Anyway, the Plutonian chill is easily fixed with some nifty psychomagik; the desolation part is still being worked on, however. Great advancements have been made lately with what is called the "Keuvelaar Gate," and the goal is to finally bring one to Pluto and ensure easy travel to and from the isolated messenger planet, but that won't be finalized for another ten or fifteen years. So until that future (present) day comes to be, ships will continue making infrequent voyages to the lonely, two-faced planet—generally ships blasting the finest in reggae music, commandeered by some stained-shirt-wearing captain going through warranon withdrawals. The tense of this story is rather uncertain, as you can tell, but I promise I'll try to get a leash on it soon enough. With one day on Pluto lasting approximately 6.39 Earth days, and a single Plutonian year lasting 247.7 Earth years, one thing is certain: Birthdays don't come easy if you're Plutonian, but when they do come, boy, do they ever last.


Wait a second. Why am I telling you all this stupid info-dumping crap? (Other than to dump info on you before we even begin, just to scare away those of you who are allergic to that sort of thing, of course.) Is it important? Eh, not really. But it sure makes what comes next seem that much better by comparison!


Today—the 13th of July, 1998—was Nodnarb Plutupo's birthday. Woah, I lied before: That second paragraph was kind of important. Technically, Nodnarb was less than zero years old; technically he hadn't even been born yet (don't ask me how). But, since the Sol System's Psychomagi use Earth as the golden standard by which to determine one's age and even the calendar itself, Nodnarb was now fourteen.

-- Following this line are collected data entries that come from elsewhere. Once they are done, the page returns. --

import Summits.AnomalousDissipation.AnomalousDissipation.Theorems.SawtoothPulseCascadeK1LocalisedCascadeKHSheetBands
import Summits.AnomalousDissipation.AnomalousDissipation.Theorems.SawtoothPulseCascadeK1LocalisedCascadeKHSheetStableTable

/-!
# K2 lane (route-2 `SawtoothPulseCascade`, crux dir `K1LocalisedCascade`): S2 band table — the two ends of the wavenumber axis

Helper file of the K2 lane (S2 certificate, recipe R1–R3 of memo `Cruxes/K1LocalisedCascade/K2SheetBlockPropagator.md`; ACL item
stmt-AnomalousDissipation-19491). The band lemma `sheet_energy_le_on_band` needs `klo > 0` and a short-wave cut-off; the two ends are
closed analytically here:
* `sheet_energy_le_small_of` — LONG WAVES `0 < k ≤ kmax`: with `x = πk`, `sinh x ≥ x` gives `cosh² x − 1 ≥ x²` and `D(x) ≥ 2 − cosh x`,
  so `σ² ≤ (1 − (2 − Chi)²)/4` and `k²W ≤ (1 + Chi²)/4` for any `Chi ≥ cosh(π kmax)`, `Chi < 2`; then the same bookkeeping as on a band.
* `sheet_energy_le_large_of` — SHORT WAVES `k ≥ kmin` with `D(π kmin) ≤ Dhi < −1`: then `D² > 1 ≥ cos²πβ`, the sheet block is STABLE
  (`c² = (π²/4)(D² − cos²)/(cosh² − cos²) > 0`) and `2W/c² = 2(D² + cos²)/(D² − cos²) ≤ 2(Dhi² + 1)/(Dhi² − 1) ≤ B²`, so the conserved-energy
  table `sheet_energy_le_of_stable_bound` applies on every horizon.
No definitions; no statement about the crux. [cite: Drazin2002, §8.3 (8.36)–(8.38)] [problem: turb]
-/

-- `Summit.<Summit>.<Problem>`: single-conjunct summit, the duplicate namespace segment is deliberate.
set_option linter.dupNamespace false

noncomputable section

namespace Summit.AnomalousDissipation.AnomalousDissipation.Theorems.SawtoothPulseCascade.K2PhaseBudget

open Set Real Complex Literature.Analysis.FluidPDE.SawtoothCascade

/-! ## §1 Long waves -/

/-- **Long-wave end.** For `0 < k ≤ kmax` with `cosh(π kmax) ≤ Chi < 2`: every S2-stub solution on `[0, 8]` and every Bloch phase obey
`khForm(q θ) ≤ B² khForm(q 0)`, given a rate bound `σb` with `(1 − (2 − Chi)²)/4 ≤ σb²`, `e^{8σb} ≤ U ≤ 2Tσb`, `8 ≤ T`, a weight
`Kw ≥ (1 + Chi²)/4`, and the check `2((U+1)/2)² + 2T²Kw ≤ B²`. [cite: Drazin2002, §8.3 (8.36)–(8.38)] -/
theorem sheet_energy_le_small_of {k β B kmax xhi Chi σb U T Kw : ℝ} (hk : 0 < k) (hk2 : k ≤ kmax)
    (hxhi : 3.141593 * kmax ≤ xhi) (hChi : Real.cosh xhi ≤ Chi) (hChi2 : Chi < 2)
    (hσb : 0 < σb) (hσ : (1 - (2 - Chi) ^ 2) / 4 ≤ σb ^ 2) (hU : Real.exp (8 * σb) ≤ U) (hTU : U ≤ 2 * T * σb)
    (hT8 : 8 ≤ T) (hKw : (1 + Chi ^ 2) / 4 ≤ Kw) (hB : 2 * ((U + 1) / 2) ^ 2 + 2 * T ^ 2 * Kw ≤ B ^ 2)
    {p S : ℂ} {m : ℝ} {F : (Fin 2 → ℂ) → (Fin 2 → ℂ)}
    (hp : p = ((π / 2 + 2 * sawSigma0 k β : ℝ) : ℂ)) (hS : S = sawS k β) (hm : m = -sawSigma0 k β)
    (hF : F = fun v => ![I * k * (-p * v 0 - 2 * S * v 1), I * k * (2 * (starRingEnd ℂ) S * v 0 + p * v 1)])
    {q : ℝ → (Fin 2 → ℂ)} (hq : ∀ θ ∈ Icc (0 : ℝ) 8, HasDerivWithinAt q (F (q θ)) (Icc (0 : ℝ) 8) θ) :
    ∀ θ ∈ Icc (0 : ℝ) 8,
      m * (Complex.normSq (q θ 0) + Complex.normSq (q θ 1)) - 2 * ((starRingEnd ℂ) (q θ 0) * S * q θ 1).re ≤
        B ^ 2 * (m * (Complex.normSq (q 0 0) + Complex.normSq (q 0 1)) - 2 * ((starRingEnd ℂ) (q 0 0) * S * q 0 1).re) := by
  have hπhi := Real.pi_lt_d6
  have hπ0 := Real.pi_pos
  have hx0 : 0 < π * k := by positivity
  have hx2 : π * k ≤ xhi := by
    have h1 : π * k ≤ π * kmax := mul_le_mul_of_nonneg_left hk2 hπ0.le
    have h2 : π * kmax ≤ 3.141593 * kmax := mul_le_mul_of_nonneg_right hπhi.le (hk.le.trans hk2)
    linarith
  -- elementary facts at `x = πk`
  have hCle : Real.cosh (π * k) ≤ Chi := by
    have : Real.cosh (π * k) ≤ Real.cosh xhi := by
      rw [Real.cosh_le_cosh, abs_of_pos hx0, abs_of_nonneg (hx0.le.trans hx2)]; exact hx2
    exact this.trans hChi
  have hCpos : 0 < Real.cosh (π * k) := Real.cosh_pos _
  have hs : π * k ≤ Real.sinh (π * k) := Real.self_le_sinh_iff.2 hx0.le
  have hC1 : 1 + (π * k) ^ 2 ≤ Real.cosh (π * k) ^ 2 := by
    rw [Real.cosh_sq]; nlinarith [pow_le_pow_left₀ hx0.le hs 2]
  have hDlo : 2 - Real.cosh (π * k) ≤ 2 * Real.sinh (π * k) / (π * k) - Real.cosh (π * k) := by
    have : 2 ≤ 2 * Real.sinh (π * k) / (π * k) := by rw [le_div_iff₀ hx0]; linarith
    linarith
  have hDC1 : 2 * Real.sinh (π * k) / (π * k) - Real.cosh (π * k) ≤ Real.cosh (π * k) := by
    have h2 : Real.sinh (π * k) ≤ (π * k) * Real.cosh (π * k) := by
      -- termwise on the power series (instance of the tree's `sinh_le_mul_cosh`)
      have e1 := Real.hasSum_sinh (π * k)
      have e2 := (Real.hasSum_cosh (π * k)).mul_left (π * k)
      refine hasSum_le (fun n => ?_) e1 e2
      have hfac : ((2 * n).factorial : ℝ) ≤ ((2 * n + 1).factorial : ℝ) := by exact_mod_cast Nat.factorial_le (by omega)
      have hfpos : (0 : ℝ) < ((2 * n).factorial : ℝ) := by positivity
      calc (π * k) ^ (2 * n + 1) / ((2 * n + 1).factorial : ℝ)
          ≤ (π * k) ^ (2 * n + 1) / ((2 * n).factorial : ℝ) := div_le_div_of_nonneg_left (by positivity) hfpos hfac
        _ = π * k * ((π * k) ^ (2 * n) / ((2 * n).factorial : ℝ)) := by ring
    have h3 : 2 * Real.sinh (π * k) / (π * k) ≤ 2 * Real.cosh (π * k) := by
      rw [div_le_iff₀ hx0]
      calc 2 * Real.sinh (π * k) ≤ 2 * ((π * k) * Real.cosh (π * k)) := by linarith
        _ = 2 * Real.cosh (π * k) * (π * k) := by ring
    linarith
  have hcos : Real.cos (π * β) ^ 2 ≤ 1 := by rw [sq_le_one_iff_abs_le_one]; exact Real.abs_cos_le_one _
  have hWD := sheetW_eq_Dform hk β
  have hσsq := sawSigma_sq_eq hk β
  generalize hCx : Real.cosh (π * k) = Cx at hCle hCpos hC1 hDlo hDC1 hWD hσsq
  generalize hDx : 2 * Real.sinh (π * k) / (π * k) - Cx = Dx at hDlo hDC1 hWD hσsq
  have hDC : Dx ^ 2 ≤ Cx ^ 2 := sq_le_sq' (by linarith) hDC1
  have hmDx : (2 - Chi) ^ 2 ≤ Dx ^ 2 := pow_le_pow_left₀ (by linarith) (by linarith) 2
  have hMDx : Dx ^ 2 ≤ Chi ^ 2 := hDC.trans (pow_le_pow_left₀ hCpos.le hCle 2)
  have hX0 : 0 < (π * k) ^ 2 := by positivity
  have hClo2 : 1 < 1 + (π * k) ^ 2 := by linarith
  -- σ ≤ σb
  have hσ0 : 0 ≤ sawSigma k β := mul_nonneg hk.le (Real.sqrt_nonneg _)
  have hσle : sawSigma k β ≤ σb := by
    have hcheck : (π * k) ^ 2 / 4 * (1 - (2 - Chi) ^ 2) ≤ σb ^ 2 * (1 + (π * k) ^ 2 - 1) := by
      have h := mul_le_mul_of_nonneg_left hσ hX0.le
      calc (π * k) ^ 2 / 4 * (1 - (2 - Chi) ^ 2) = (π * k) ^ 2 * ((1 - (2 - Chi) ^ 2) / 4) := by ring
        _ ≤ (π * k) ^ 2 * σb ^ 2 := h
        _ = σb ^ 2 * (1 + (π * k) ^ 2 - 1) := by ring
    have hsq : sawSigma k β ^ 2 ≤ σb ^ 2 := by
      rw [hσsq]
      exact sigma_core (x2 := (π * k) ^ 2) hX0.le le_rfl hcos hClo2 hC1 hDC hmDx hcheck
    exact (pow_le_pow_iff_left₀ hσ0 hσb.le two_ne_zero).1 hsq
  -- `k²W ≤ Kw`
  have hkW : k ^ 2 * (π ^ 2 / 4 * (Dx ^ 2 + Real.cos (π * β) ^ 2) / (Cx ^ 2 - Real.cos (π * β) ^ 2)) ≤ Kw := by
    have e : k ^ 2 * (π ^ 2 / 4 * (Dx ^ 2 + Real.cos (π * β) ^ 2) / (Cx ^ 2 - Real.cos (π * β) ^ 2)) =
        (π * k) ^ 2 / 4 * ((Real.cos (π * β) ^ 2 + Dx ^ 2) / (Cx ^ 2 - Real.cos (π * β) ^ 2)) := by ring
    rw [e]
    have hcheck : (π * k) ^ 2 / 4 * (1 + Chi ^ 2) ≤ Kw * (1 + (π * k) ^ 2 - 1) := by
      have h := mul_le_mul_of_nonneg_left hKw hX0.le
      calc (π * k) ^ 2 / 4 * (1 + Chi ^ 2) = (π * k) ^ 2 * ((1 + Chi ^ 2) / 4) := by ring
        _ ≤ (π * k) ^ 2 * Kw := h
        _ = Kw * (1 + (π * k) ^ 2 - 1) := by ring
    exact k2W_core (x2 := (π * k) ^ 2) hX0.le le_rfl hcos hClo2 hC1 (sq_nonneg _) hDC hMDx hcheck
  -- bookkeeping and the θ-free reduction
  obtain ⟨hsinh, hcosh⟩ := sinh_cosh_band hσ0 hσle hσb hU hTU
  refine sheet_energy_le_of_sigma_bound (γ := 8) (T := T) hk (by norm_num) hT8 hsinh hp hS hm hF ?_ hq
  rw [hCx, hWD]
  have h1 : 2 * T ^ 2 * k ^ 2 * (π ^ 2 / 4 * (Dx ^ 2 + Real.cos (π * β) ^ 2) / (Cx ^ 2 - Real.cos (π * β) ^ 2)) ≤
      2 * T ^ 2 * Kw := by
    have := mul_le_mul_of_nonneg_left hkW (show 0 ≤ 2 * T ^ 2 by positivity)
    linarith
  linarith

/-! ## §2 Short waves (the stable end) -/

/-- **Short-wave end.** For `k ≥ kmin > 0` with a certified `D(x_lo) ≤ Dhi < −1` at some `x_lo ≤ π kmin` and `2(Dhi² + 1) ≤ B²(Dhi² − 1)`
(`2 ≤ B²`): the sheet block is stable for every Bloch phase and every solution on `[0, γ]` obeys `khForm(q θ) ≤ B² khForm(q 0)`.
[cite: Drazin2002, §8.3 (8.36)–(8.38)] -/
theorem sheet_energy_le_large_of {k β γ B kmin xlo Dhi : ℝ} (hk1 : kmin ≤ k) (hkmin : 0 < kmin)
    (hxlo : xlo ≤ 3.141592 * kmin) (hxlo0 : 0 < xlo) (hDhi : 2 * Real.sinh xlo / xlo - Real.cosh xlo ≤ Dhi) (hDhi1 : Dhi < -1)
    (hB2 : 2 ≤ B ^ 2) (hB : 2 * (Dhi ^ 2 + 1) ≤ B ^ 2 * (Dhi ^ 2 - 1))
    {p S : ℂ} {m : ℝ} {F : (Fin 2 → ℂ) → (Fin 2 → ℂ)}
    (hp : p = ((π / 2 + 2 * sawSigma0 k β : ℝ) : ℂ)) (hS : S = sawS k β) (hm : m = -sawSigma0 k β)
    (hF : F = fun v => ![I * k * (-p * v 0 - 2 * S * v 1), I * k * (2 * (starRingEnd ℂ) S * v 0 + p * v 1)])
    {q : ℝ → (Fin 2 → ℂ)} (hq : ∀ θ ∈ Icc (0 : ℝ) γ, HasDerivWithinAt q (F (q θ)) (Icc (0 : ℝ) γ) θ) :
    ∀ θ ∈ Icc (0 : ℝ) γ,
      m * (Complex.normSq (q θ 0) + Complex.normSq (q θ 1)) - 2 * ((starRingEnd ℂ) (q θ 0) * S * q θ 1).re ≤
        B ^ 2 * (m * (Complex.normSq (q 0 0) + Complex.normSq (q 0 1)) - 2 * ((starRingEnd ℂ) (q 0 0) * S * q 0 1).re) := by
  have hπlo := Real.pi_gt_d6
  have hπ0 := Real.pi_pos
  have hk : 0 < k := lt_of_lt_of_le hkmin hk1
  have hx0 : 0 < π * k := by positivity
  have hx1 : xlo ≤ π * k := by
    have h1 : 3.141592 * kmin ≤ π * kmin := mul_le_mul_of_nonneg_right hπlo.le hkmin.le
    have h2 : π * kmin ≤ π * k := mul_le_mul_of_nonneg_left hk1 hπ0.le
    linarith
  have hD1 : 2 * Real.sinh (π * k) / (π * k) - Real.cosh (π * k) ≤ Dhi := (khD_le_khD hxlo0 hx1).trans hDhi
  have hcos : Real.cos (π * β) ^ 2 ≤ 1 := by rw [sq_le_one_iff_abs_le_one]; exact Real.abs_cos_le_one _
  have hden := cosh_sq_sub_cos_sq_pos hk.ne' β
  have hWD := sheetW_eq_Dform hk β
  have hneg := sq_mul_neg_sawC2_eq hk.ne' β
  have hk2 : 0 < k ^ 2 := by positivity
  -- the core inequality `2(D² + cos²) ≤ B²(D² − cos²)` and the sign of `c²`
  have hD2 : Dhi ^ 2 ≤ (2 * Real.sinh (π * k) / (π * k) - Real.cosh (π * k)) ^ 2 := by
    have h3 : (-Dhi) ^ 2 ≤ (-(2 * Real.sinh (π * k) / (π * k) - Real.cosh (π * k))) ^ 2 :=
      pow_le_pow_left₀ (by linarith) (by linarith) 2
    rw [neg_sq, neg_sq] at h3; exact h3
  have hDhi2 : 1 < Dhi ^ 2 := by nlinarith
  generalize hCx : Real.cosh (π * k) = Cx at hD1 hden hWD hneg hD2
  generalize hDx : 2 * Real.sinh (π * k) / (π * k) - Cx = Dx at hD1 hWD hneg hD2
  have hcore : 2 * (Dx ^ 2 + Real.cos (π * β) ^ 2) ≤ B ^ 2 * (Dx ^ 2 - Real.cos (π * β) ^ 2) := by
    have h1 : (B ^ 2 - 2) * Dhi ^ 2 ≤ (B ^ 2 - 2) * Dx ^ 2 := mul_le_mul_of_nonneg_left hD2 (by linarith)
    have h2 : (B ^ 2 + 2) * Real.cos (π * β) ^ 2 ≤ (B ^ 2 + 2) * 1 := mul_le_mul_of_nonneg_left hcos (by positivity)
    linarith
  have hc : 0 < sawC2 k β := by
    have hnum : (π * k) ^ 2 / 4 * (Real.cos (π * β) ^ 2 - Dx ^ 2) / (Cx ^ 2 - Real.cos (π * β) ^ 2) < 0 := by
      apply div_neg_of_neg_of_pos _ hden
      exact mul_neg_of_pos_of_neg (by positivity) (by linarith)
    rw [← hneg] at hnum
    by_contra hc0
    have hc1 : sawC2 k β ≤ 0 := not_lt.1 hc0
    have : 0 ≤ k ^ 2 * -sawC2 k β := mul_nonneg hk2.le (by linarith)
    linarith
  refine sheet_energy_le_of_stable_bound (γ := γ) hk hc hB2 hp hS hm hF ?_ hq
  rw [hCx, hWD]
  have key : 2 * (k ^ 2 * (π ^ 2 / 4 * (Dx ^ 2 + Real.cos (π * β) ^ 2) / (Cx ^ 2 - Real.cos (π * β) ^ 2))) ≤
      B ^ 2 * (-(k ^ 2 * -sawC2 k β)) := by
    rw [hneg]
    have hfac : 0 ≤ (π * k) ^ 2 / 4 / (Cx ^ 2 - Real.cos (π * β) ^ 2) := by positivity
    calc 2 * (k ^ 2 * (π ^ 2 / 4 * (Dx ^ 2 + Real.cos (π * β) ^ 2) / (Cx ^ 2 - Real.cos (π * β) ^ 2)))
        = 2 * (Dx ^ 2 + Real.cos (π * β) ^ 2) * ((π * k) ^ 2 / 4 / (Cx ^ 2 - Real.cos (π * β) ^ 2)) := by ring
      _ ≤ B ^ 2 * (Dx ^ 2 - Real.cos (π * β) ^ 2) * ((π * k) ^ 2 / 4 / (Cx ^ 2 - Real.cos (π * β) ^ 2)) :=
          mul_le_mul_of_nonneg_right hcore hfac
      _ = -((π * k) ^ 2 / 4 * (Real.cos (π * β) ^ 2 - Dx ^ 2) / (Cx ^ 2 - Real.cos (π * β) ^ 2)) * B ^ 2 := by ring
      _ = B ^ 2 * -((π * k) ^ 2 / 4 * (Real.cos (π * β) ^ 2 - Dx ^ 2) / (Cx ^ 2 - Real.cos (π * β) ^ 2)) := by ring
  have h2 : k ^ 2 * (2 * (π ^ 2 / 4 * (Dx ^ 2 + Real.cos (π * β) ^ 2) / (Cx ^ 2 - Real.cos (π * β) ^ 2))) ≤
      k ^ 2 * (B ^ 2 * sawC2 k β) := by linarith
  exact le_of_mul_le_mul_left h2 hk2

end Summit.AnomalousDissipation.AnomalousDissipation.Theorems.SawtoothPulseCascade.K2PhaseBudget

end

Nodnarb was Plutonian—the last native Plutonian, in fact (woah, title-dropping), unless of course he had children and they were born on Pluto, too. But they would be of a mixed species. His little sister didn't count, since she'd been born in an icy vat of methane on semi-nearby Neptune. One of those New Age trends that are all the rage these days. In this time of great scientific discovery, it seems crackpot ideas are more common than ever.